I have API endpoints which require a user to hold a specific role. Therefore, in some of my tests I attempt to reach these endpoints and expect a 401 error, however I get 200. I am using MockMvc to perform the calls.
The following are some snippets of the controller class with one of the methods that I am testing:
@RestController
public class MyController {
@GetMapping("/getcurrentuser")
public User getCurrent() {
...code
}
}
The following is my test class (only showing the respective test method and variables):
@RunWith(SpringRunner.class)
@WebMvcTest(MyController.class)
@ContextConfiguration(classes = MyController.class)
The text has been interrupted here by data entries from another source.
import Summits.QuantumFields.BalabanUV.Beta.SymCorrectorFaceGauge

/-!
# `BalabanUV.Beta.SymCorrectorFaceWeightSplit` — road «BF-x», binder row D1, slot (K) ∕ junction (J1), PART 24 HEAD row (lamf): **THE DRESSED BLOCK SYMBOL IN MASS CURRENCY, SPLIT
# INTO INTERIOR AND FACE** (leaf-03 g33, TT29 = OFFER O-6 of N-1 PS l.54904; the OWNER d1-p2 g25 W-g25-8 (c): «O-6 `abs_faceWeight_le_mass_split` WANTED (the (lamf) way out's socket; GO on
# word, now)»).  TT25's mass letters read the column by ONE envelope over the whole block; for the face gauge generator `Λf[G₀]` (face weight at scalar `n⁴∕2` through the bm-DRESSED
# column) that envelope is the face-sheet power `(n⁴)⁻¹` (gan24-leaf-05 g53 `PackedColumnEnvelope.abs_colH_G₀_road_le`) and the row reads `≍ n` (N-1 PS).  The way out located there:
# split the block into INTERIOR and FACE sites by a predicate `P` and read each part with ITS OWN column envelope (`Ci` off the faces, `Cf` on them — the OWNER's NEW WANTED
# «G0-COL-ENV-INTERIOR» to gan24-leaf-05, W-g25-8 (a)) against ITS OWN block mass of the weight (`Bi`, `Bf` — for the face weight: `Bi ≤ |ξ|·faceWtSum ≍ |ξ|·n` (g58), `Bf ≤ |ξ|·|box|⁻¹·2(d+1)²n^{d+1}
# = O(|ξ|)` (leaf-01 `DshFaceMass.sum_faces_abs_lam04_le` through g58's `zetaS = lam04` bridge)): `|symbol| ≤ ((Ci·Bi + Cf·Bf)·e^{δ(d+1)n})·e^{−δ|w − n•y|₁}`.

CONTENT (generic `d`; file-level `(hn : 0 < n)`; `P` ANY decidable site predicate — the record plugs «`x` lies on a face of its block», i.e. leaf-01's filter `∃ i, off n x i = 0 ∨ off n x i = n − 1`):
**`abs_faceWeight_le_mass_split`** (at a site `w`), **`abs_blockSymbol_le_mass_split`** (through a leg `w := legSite ρ z b`, constant `× e^{δ|ρ|₁}`), **`biLoc_diag_mass_split`** ∕ **`biLoc_diag_neg_mass_split`**
(the diagonal generator `diagK (z b ↦ Σ_α Σ_{x ∈ block(legSite ρ z b)} colH K n μ y α x·c α x)` and its negative are `BiLoc` at `(n•y, n•y)` with constant `(Ci·Bi + Cf·Bf)·e^{δ(|ρ|₁ + (d+1)n)}`, rate `δ∕2`).
[folklore] finite-sum bookkeeping BY NAME over lit `l1_sub_triangle`, TT3a∕TT10's `l1_sub_le_of_mem_blockSitesF ∕ l1_sub_legSite_le ∕ biLoc_diagK_of_abs_le`; an entrywise LETTER with displayed
constants — it prices NO (1.22) row; the record's four inputs (`Ci`, `Cf`, `Bi`, `Bf`) are DISPLAYED hypotheses; no definition, no `def … : Prop`, nothing cited, 0 sorry.

HONEST DEPENDENCY (cell records, verbatim): «continuum YM on T⁴ ⇐ BetaPertH ∧ nine spine estimates (0/9 proved); BetaPertH ⇐ (D1) ∧ (D4) ∧
CAP+tail; G-an2-4 gates asym, D1 and NE2/3/4.»  HONEST FRAMING (cell contract, verbatim): «discharging `BetaPertH` makes Bałaban's UV stability
UNCONDITIONAL — a real constructive-QFT result; it is NOT the continuum limit and NOT the Clay problem.»  0∕4 row-D1 binders (hW ∕ hR ∕ D1Tel ∕ D1Rep); (J1) ONE OPEN ROW; (K) NOT
closed; NOT D1, NEVER «G-an2-4 closed», NOT `BetaPertH`, NOT continuum, NOT Clay.

ABSOLUTE RULE (cell charter, verbatim): «No internally-minted statement may enter as a cited fact. Every hypothesis is either kernel-proved in
this package or a verbatim quotation of a PUBLISHED theorem with page reference. The manuscript(s) under audit are NOT citable for their own
disputed steps — they are the thing under adjudication; programme-internal (2001/route/tribunal) claims are never citable.»

Unit `b2b-balaban-beta-d1-formalise-leaf-03` (gen 33), 2026-08-23.  No existing file touched.
-/

noncomputable section

namespace Summit.QuantumFields.BalabanUV.Beta.SymCorrectorFaceWeightSplit

open Finset
open scoped BigOperators
open Literature.MathematicalPhysics.QuantumFieldTheory
open Literature.MathematicalPhysics.QuantumFieldTheory.Balaban1983to89
open Literature.MathematicalPhysics.QuantumFieldTheory.Balaban1983to89.Beta
open B12Sec2to5 (l1 l1_nonneg)
open ExpKernelCalculus (MKer BiLoc l1_sub_triangle l1_sub_symm)
open OneStepResolventKernel (Fib)
open OneStepKernelFamily (colH)
open AffineAveraging (Site)
open AveragingContours (blk)
open Summit.QuantumFields.BalabanUV.Beta.BorderedHessian (diagK)
open Summit.QuantumFields.BalabanUV.Beta.AveragingWardRootedStencils (legSite)
open Summit.QuantumFields.BalabanUV.Beta.CompositeCorrectorLocality (blockSitesF)
open Summit.QuantumFields.BalabanUV.Beta.SymCorrectorFaceGauge (l1_sub_le_of_mem_blockSitesF l1_sub_legSite_le biLoc_diagK_of_abs_le)

variable {d : ℕ} {n : ℕ} (hn : 0 < n)
include hn

/-- [folklore] **ONE PART OF THE BLOCK, ONE ENVELOPE, ONE MASS**: on a sub-`Finset` `T ⊆ block(w)` where the column obeys `|colH K n μ y α x| ≤ C·e^{−δ|x − n•y|₁}` (`C, δ ≥ 0`)
and the coefficients have mass `Σ_α Σ_{x ∈ T} |c α x| ≤ B`: `|Σ_α Σ_{x ∈ T} colH·c| ≤ (C·B·e^{δ(d+1)n})·e^{−δ|w − n•y|₁}`. -/
theorem abs_partSymbol_le {K : MKer (d + 1) (Fib d)} {C δ : ℝ} (hC : 0 ≤ C) (hδ : 0 ≤ δ) {μ : Fin (d + 1)} {y w : Site (d + 1)}
    {T : Finset (Site (d + 1))} (hT : T ⊆ blockSitesF n (blk n w))
    (hcol : ∀ α, ∀ x ∈ T, |colH K n μ y α x| ≤ C * Real.exp (-δ * l1 (x - (n : ℤ) • y)))
    {c : Fin (d + 1) → Site (d + 1) → ℝ} {B : ℝ} (hc : ∑ α : Fin (d + 1), ∑ x ∈ T, |c α x| ≤ B) :
    |∑ α : Fin (d + 1), ∑ x ∈ T, colH K n μ y α x * c α x|
      ≤ (C * B * Real.exp (δ * (((d + 1 : ℕ) : ℝ) * n))) * Real.exp (-δ * l1 (w - (n : ℤ) • y)) := by
  set E : ℝ := C * Real.exp (δ * (((d + 1 : ℕ) : ℝ) * n)) * Real.exp (-δ * l1 (w - (n : ℤ) • y)) with hE
  have hE0 : 0 ≤ E := by positivity
  have hsup : ∀ α, ∀ x ∈ T, |colH K n μ y α x| ≤ E := by
    intro α x hx
    have hwx : l1 (w - x) ≤ ((d + 1 : ℕ) : ℝ) * n := by rw [l1_sub_symm]; exact l1_sub_le_of_mem_blockSitesF hn (hT hx)
    have htri : l1 (w - (n : ℤ) • y) ≤ ((d + 1 : ℕ) : ℝ) * n + l1 (x - (n : ℤ) • y) := by
      have := l1_sub_triangle w x ((n : ℤ) • y); linarith
    have hexp : Real.exp (-δ * l1 (x - (n : ℤ) • y))
        ≤ Real.exp (δ * (((d + 1 : ℕ) : ℝ) * n)) * Real.exp (-δ * l1 (w - (n : ℤ) • y)) := by
      rw [← Real.exp_add]
      exact Real.exp_le_exp.2 (by nlinarith)
    calc |colH K n μ y α x| ≤ C * Real.exp (-δ * l1 (x - (n : ℤ) • y)) := hcol α x hx
      _ ≤ C * (Real.exp (δ * (((d + 1 : ℕ) : ℝ) * n)) * Real.exp (-δ * l1 (w - (n : ℤ) • y))) := mul_le_mul_of_nonneg_left hexp hC
      _ = E := by rw [hE]; ring
  calc |∑ α : Fin (d + 1), ∑ x ∈ T, colH K n μ y α x * c α x|
      ≤ ∑ α : Fin (d + 1), |∑ x ∈ T, colH K n μ y α x * c α x| := Finset.abs_sum_le_sum_abs _ _
    _ ≤ ∑ α : Fin (d + 1), ∑ x ∈ T, |colH K n μ y α x * c α x| := Finset.sum_le_sum fun α _ => Finset.abs_sum_le_sum_abs _ _
    _ ≤ ∑ α : Fin (d + 1), ∑ x ∈ T, E * |c α x| :=
        Finset.sum_le_sum fun α _ => Finset.sum_le_sum fun x hx => by
          rw [abs_mul]; exact mul_le_mul_of_nonneg_right (hsup α x hx) (abs_nonneg _)
    _ = E * ∑ α : Fin (d + 1), ∑ x ∈ T, |c α x| := by
        rw [Finset.mul_sum]
        refine Finset.sum_congr rfl fun α _ => ?_
        rw [Finset.mul_sum]
    _ ≤ E * B := mul_le_mul_of_nonneg_left hc hE0
    _ = _ := by rw [hE]; ring

/-- [folklore] **THE DRESSED BLOCK SYMBOL AT A SITE, IN MASS CURRENCY, SPLIT BY A SITE PREDICATE** (interior ∕ face): with two column envelopes for the one column `(μ, y)` —
`Ci` off `P`, `Cf` on `P` (common rate `δ ≥ 0`) — and two block masses of the coefficients — `Bi` off `P`, `Bf` on `P`, at every block —, at ANY site `w`:
`|Σ_α Σ_{x ∈ blockSitesF n (blk n w)} colH K n μ y α x·c α x| ≤ ((Ci·Bi + Cf·Bf)·e^{δ(d+1)n})·e^{−δ|w − n•y|₁}`. -/
theorem abs_faceWeight_le_mass_split {K : MKer (d + 1) (Fib d)} {Ci Cf δ : ℝ} (hCi : 0 ≤ Ci) (hCf : 0 ≤ Cf) (hδ : 0 ≤ δ) {μ : Fin (d + 1)} {y : Site (d + 1)}
    (P : Site (d + 1) → Prop) [DecidablePred P]
    (hint : ∀ α x, ¬ P x → |colH K n μ y α x| ≤ Ci * Real.exp (-δ * l1 (x - (n : ℤ) • y)))
    (hface : ∀ α x, P x → |colH K n μ y α x| ≤ Cf * Real.exp (-δ * l1 (x - (n : ℤ) • y)))
    {c : Fin (d + 1) → Site (d + 1) → ℝ} {Bi Bf : ℝ}
    (hci : ∀ Y, ∑ α : Fin (d + 1), ∑ x ∈ (blockSitesF n Y).filter (fun x => ¬ P x), |c α x| ≤ Bi)
    (hcf : ∀ Y, ∑ α : Fin (d + 1), ∑ x ∈ (blockSitesF n Y).filter P, |c α x| ≤ Bf) (w : Site (d + 1)) :
    |∑ α : Fin (d + 1), ∑ x ∈ blockSitesF n (blk n w), colH K n μ y α x * c α x|
      ≤ ((Ci * Bi + Cf * Bf) * Real.exp (δ * (((d + 1 : ℕ) : ℝ) * n))) * Real.exp (-δ * l1 (w - (n : ℤ) • y)) := by
  -- split every inner block sum into its `P` and `¬P` parts
  have hsplit : ∑ α : Fin (d + 1), ∑ x ∈ blockSitesF n (blk n w), colH K n μ y α x * c α x
      = (∑ α : Fin (d + 1), ∑ x ∈ (blockSitesF n (blk n w)).filter P, colH K n μ y α x * c α x)
        + ∑ α : Fin (d + 1), ∑ x ∈ (blockSitesF n (blk n w)).filter (fun x => ¬ P x), colH K n μ y α x * c α x := by
    rw [← Finset.sum_add_distrib]
    exact Finset.sum_congr rfl fun α _ => (Finset.sum_filter_add_sum_filter_not _ P _).symm
  have hi := abs_partSymbol_le hn hCi hδ (Finset.filter_subset _ _)
    (fun α x hx => hint α x (Finset.mem_filter.1 hx).2) (hci (blk n w))
  have hf := abs_partSymbol_le hn hCf hδ (Finset.filter_subset _ _)
    (fun α x hx => hface α x (Finset.mem_filter.1 hx).2) (hcf (blk n w))
  rw [hsplit]
  refine (abs_add_le _ _).trans ?_
  refine (add_le_add hf hi).trans (le_of_eq ?_)
  ring

/-- [folklore] **THE SAME THROUGH A LEG** `w := legSite ρ z b` (the leg's site is within `|ρ|₁` of `z` — TT10 `l1_sub_legSite_le`): constant `× e^{δ|ρ|₁}`, decay `e^{−δ|z − n•y|₁}`. -/
theorem abs_blockSymbol_le_mass_split {K : MKer (d + 1) (Fib d)} {Ci Cf δ : ℝ} (hCi : 0 ≤ Ci) (hCf : 0 ≤ Cf) (hδ : 0 ≤ δ) {μ : Fin (d + 1)} {y : Site (d + 1)}
    (P : Site (d + 1) → Prop) [DecidablePred P]
    (hint : ∀ α x, ¬ P x → |colH K n μ y α x| ≤ Ci * Real.exp (-δ * l1 (x - (n : ℤ) • y)))
    (hface : ∀ α x, P x → |colH K n μ y α x| ≤ Cf * Real.exp (-δ * l1 (x - (n : ℤ) • y)))
    (ρ : Site (d + 1)) {c : Fin (d + 1) → Site (d + 1) → ℝ} {Bi Bf : ℝ}
    (hci : ∀ Y, ∑ α : Fin (d + 1), ∑ x ∈ (blockSitesF n Y).filter (fun x => ¬ P x), |c α x| ≤ Bi)
    (hcf : ∀ Y, ∑ α : Fin (d + 1), ∑ x ∈ (blockSitesF n Y).filter P, |c α x| ≤ Bf) (z : Site (d + 1)) (b : Fib d) :
    |∑ α : Fin (d + 1), ∑ x ∈ blockSitesF n (blk n (legSite ρ z b)), colH K n μ y α x * c α x|
      ≤ ((Ci * Bi + Cf * Bf) * Real.exp (δ * (l1 ρ + ((d + 1 : ℕ) : ℝ) * n))) * Real.exp (-δ * l1 (z - (n : ℤ) • y)) := by
  have hBi : 0 ≤ Bi := le_trans (Finset.sum_nonneg fun _ _ => Finset.sum_nonneg fun _ _ => abs_nonneg _) (hci 0)
  have hBf : 0 ≤ Bf := le_trans (Finset.sum_nonneg fun _ _ => Finset.sum_nonneg fun _ _ => abs_nonneg _) (hcf 0)
  have h := abs_faceWeight_le_mass_split hn hCi hCf hδ P hint hface hci hcf (legSite ρ z b)
  have hzw : l1 (z - legSite ρ z b) ≤ l1 ρ := l1_sub_legSite_le ρ z b
  have htri : l1 (z - (n : ℤ) • y) ≤ l1 ρ + l1 (legSite ρ z b - (n : ℤ) • y) := by
    have := l1_sub_triangle z (legSite ρ z b) ((n : ℤ) • y); linarith
  have hexp : Real.exp (-δ * l1 (legSite ρ z b - (n : ℤ) • y)) ≤ Real.exp (δ * l1 ρ) * Real.exp (-δ * l1 (z - (n : ℤ) • y)) := by
    rw [← Real.exp_add]
    exact Real.exp_le_exp.2 (by nlinarith)
  have hK : 0 ≤ (Ci * Bi + Cf * Bf) * Real.exp (δ * (((d + 1 : ℕ) : ℝ) * n)) := by positivity
  refine h.trans ?_
  calc (Ci * Bi + Cf * Bf) * Real.exp (δ * (((d + 1 : ℕ) : ℝ) * n)) * Real.exp (-δ * l1 (legSite ρ z b - (n : ℤ) • y))
      ≤ (Ci * Bi + Cf * Bf) * Real.exp (δ * (((d + 1 : ℕ) : ℝ) * n)) * (Real.exp (δ * l1 ρ) * Real.exp (-δ * l1 (z - (n : ℤ) • y))) :=
        mul_le_mul_of_nonneg_left hexp hK
    _ = _ := by rw [mul_add δ, Real.exp_add]; ring

/-- [folklore] **THE DIAGONAL GENERATOR WITH THE SPLIT SYMBOL IS `BiLoc` AT `(n•y, n•y)`** — constant `(Ci·Bi + Cf·Bf)·e^{δ(|ρ|₁ + (d+1)n)}`, rate `δ∕2` (TT10 `biLoc_diagK_of_abs_le`). -/
theorem biLoc_diag_mass_split {K : MKer (d + 1) (Fib d)} {Ci Cf δ : ℝ} (hCi : 0 ≤ Ci) (hCf : 0 ≤ Cf) (hδ : 0 ≤ δ) {μ : Fin (d + 1)} {y : Site (d + 1)}
    (P : Site (d + 1) → Prop) [DecidablePred P]
    (hint : ∀ α x, ¬ P x → |colH K n μ y α x| ≤ Ci * Real.exp (-δ * l1 (x - (n : ℤ) • y)))
    (hface : ∀ α x, P x → |colH K n μ y α x| ≤ Cf * Real.exp (-δ * l1 (x - (n : ℤ) • y)))
    (ρ : Site (d + 1)) {c : Fin (d + 1) → Site (d + 1) → ℝ} {Bi Bf : ℝ}
    (hci : ∀ Y, ∑ α : Fin (d + 1), ∑ x ∈ (blockSitesF n Y).filter (fun x => ¬ P x), |c α x| ≤ Bi)
    (hcf : ∀ Y, ∑ α : Fin (d + 1), ∑ x ∈ (blockSitesF n Y).filter P, |c α x| ≤ Bf) :
    BiLoc (diagK fun z b => ∑ α : Fin (d + 1), ∑ x ∈ blockSitesF n (blk n (legSite ρ z b)), colH K n μ y α x * c α x)
      ((n : ℤ) • y) ((n : ℤ) • y) ((Ci * Bi + Cf * Bf) * Real.exp (δ * (l1 ρ + ((d + 1 : ℕ) : ℝ) * n))) (δ / 2) :=
  biLoc_diagK_of_abs_le fun z b => abs_blockSymbol_le_mass_split hn hCi hCf hδ P hint hface ρ hci hcf z b

/-- [folklore] … and so is its negative (the face gauge generator's orientation `Λf = −Θ′[ξ]`). -/
theorem biLoc_diag_neg_mass_split {K : MKer (d + 1) (Fib d)} {Ci Cf δ : ℝ} (hCi : 0 ≤ Ci) (hCf : 0 ≤ Cf) (hδ : 0 ≤ δ) {μ : Fin (d + 1)} {y : Site (d + 1)}
    (P : Site (d + 1) → Prop) [DecidablePred P]
    (hint : ∀ α x, ¬ P x → |colH K n μ y α x| ≤ Ci * Real.exp (-δ * l1 (x - (n : ℤ) • y)))
    (hface : ∀ α x, P x → |colH K n μ y α x| ≤ Cf * Real.exp (-δ * l1 (x - (n : ℤ) • y)))
    (ρ : Site (d + 1)) {c : Fin (d + 1) → Site (d + 1) → ℝ} {Bi Bf : ℝ}
    (hci : ∀ Y, ∑ α : Fin (d + 1), ∑ x ∈ (blockSitesF n Y).filter (fun x => ¬ P x), |c α x| ≤ Bi)
    (hcf : ∀ Y, ∑ α : Fin (d + 1), ∑ x ∈ (blockSitesF n Y).filter P, |c α x| ≤ Bf) :
    BiLoc (diagK fun z b => -(∑ α : Fin (d + 1), ∑ x ∈ blockSitesF n (blk n (legSite ρ z b)), colH K n μ y α x * c α x))
      ((n : ℤ) • y) ((n : ℤ) • y) ((Ci * Bi + Cf * Bf) * Real.exp (δ * (l1 ρ + ((d + 1 : ℕ) : ℝ) * n))) (δ / 2) :=
  biLoc_diagK_of_abs_le fun z b => by
    rw [abs_neg]
    exact abs_blockSymbol_le_mass_split hn hCi hCf hδ P hint hface ρ hci hcf z b

end Summit.QuantumFields.BalabanUV.Beta.SymCorrectorFaceWeightSplit

end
public class MyControllerTest {
@Autowired
private MockMvc mockMvc;
@Test
public void testGetCurrentFailedDueToIncorrectRole() throws Exception {
mockMvc.perform(get("/api/getcurrentuser")
.with(user(USER_NAME).password(PASSWORD)))
.andExpect(status().isUnauthorized());
}
}
I have also have a spring security config class, however I'm not sure if it's being brought into context in this test (sorry I'm still fairly new to spring and unit testing). Inside this class I have the following line of code:
.antMatchers("/api/**").hasAnyRole("ADMIN", "READ_ONLY")
The test showed previously fails, as I said I get 200. Now at this point I think that I'm doing something wrong in the configuration of this test and that is why roles are not being accounted for. Or maybe I am confused on how the ".with" part works.
Any form of help would be appreciated.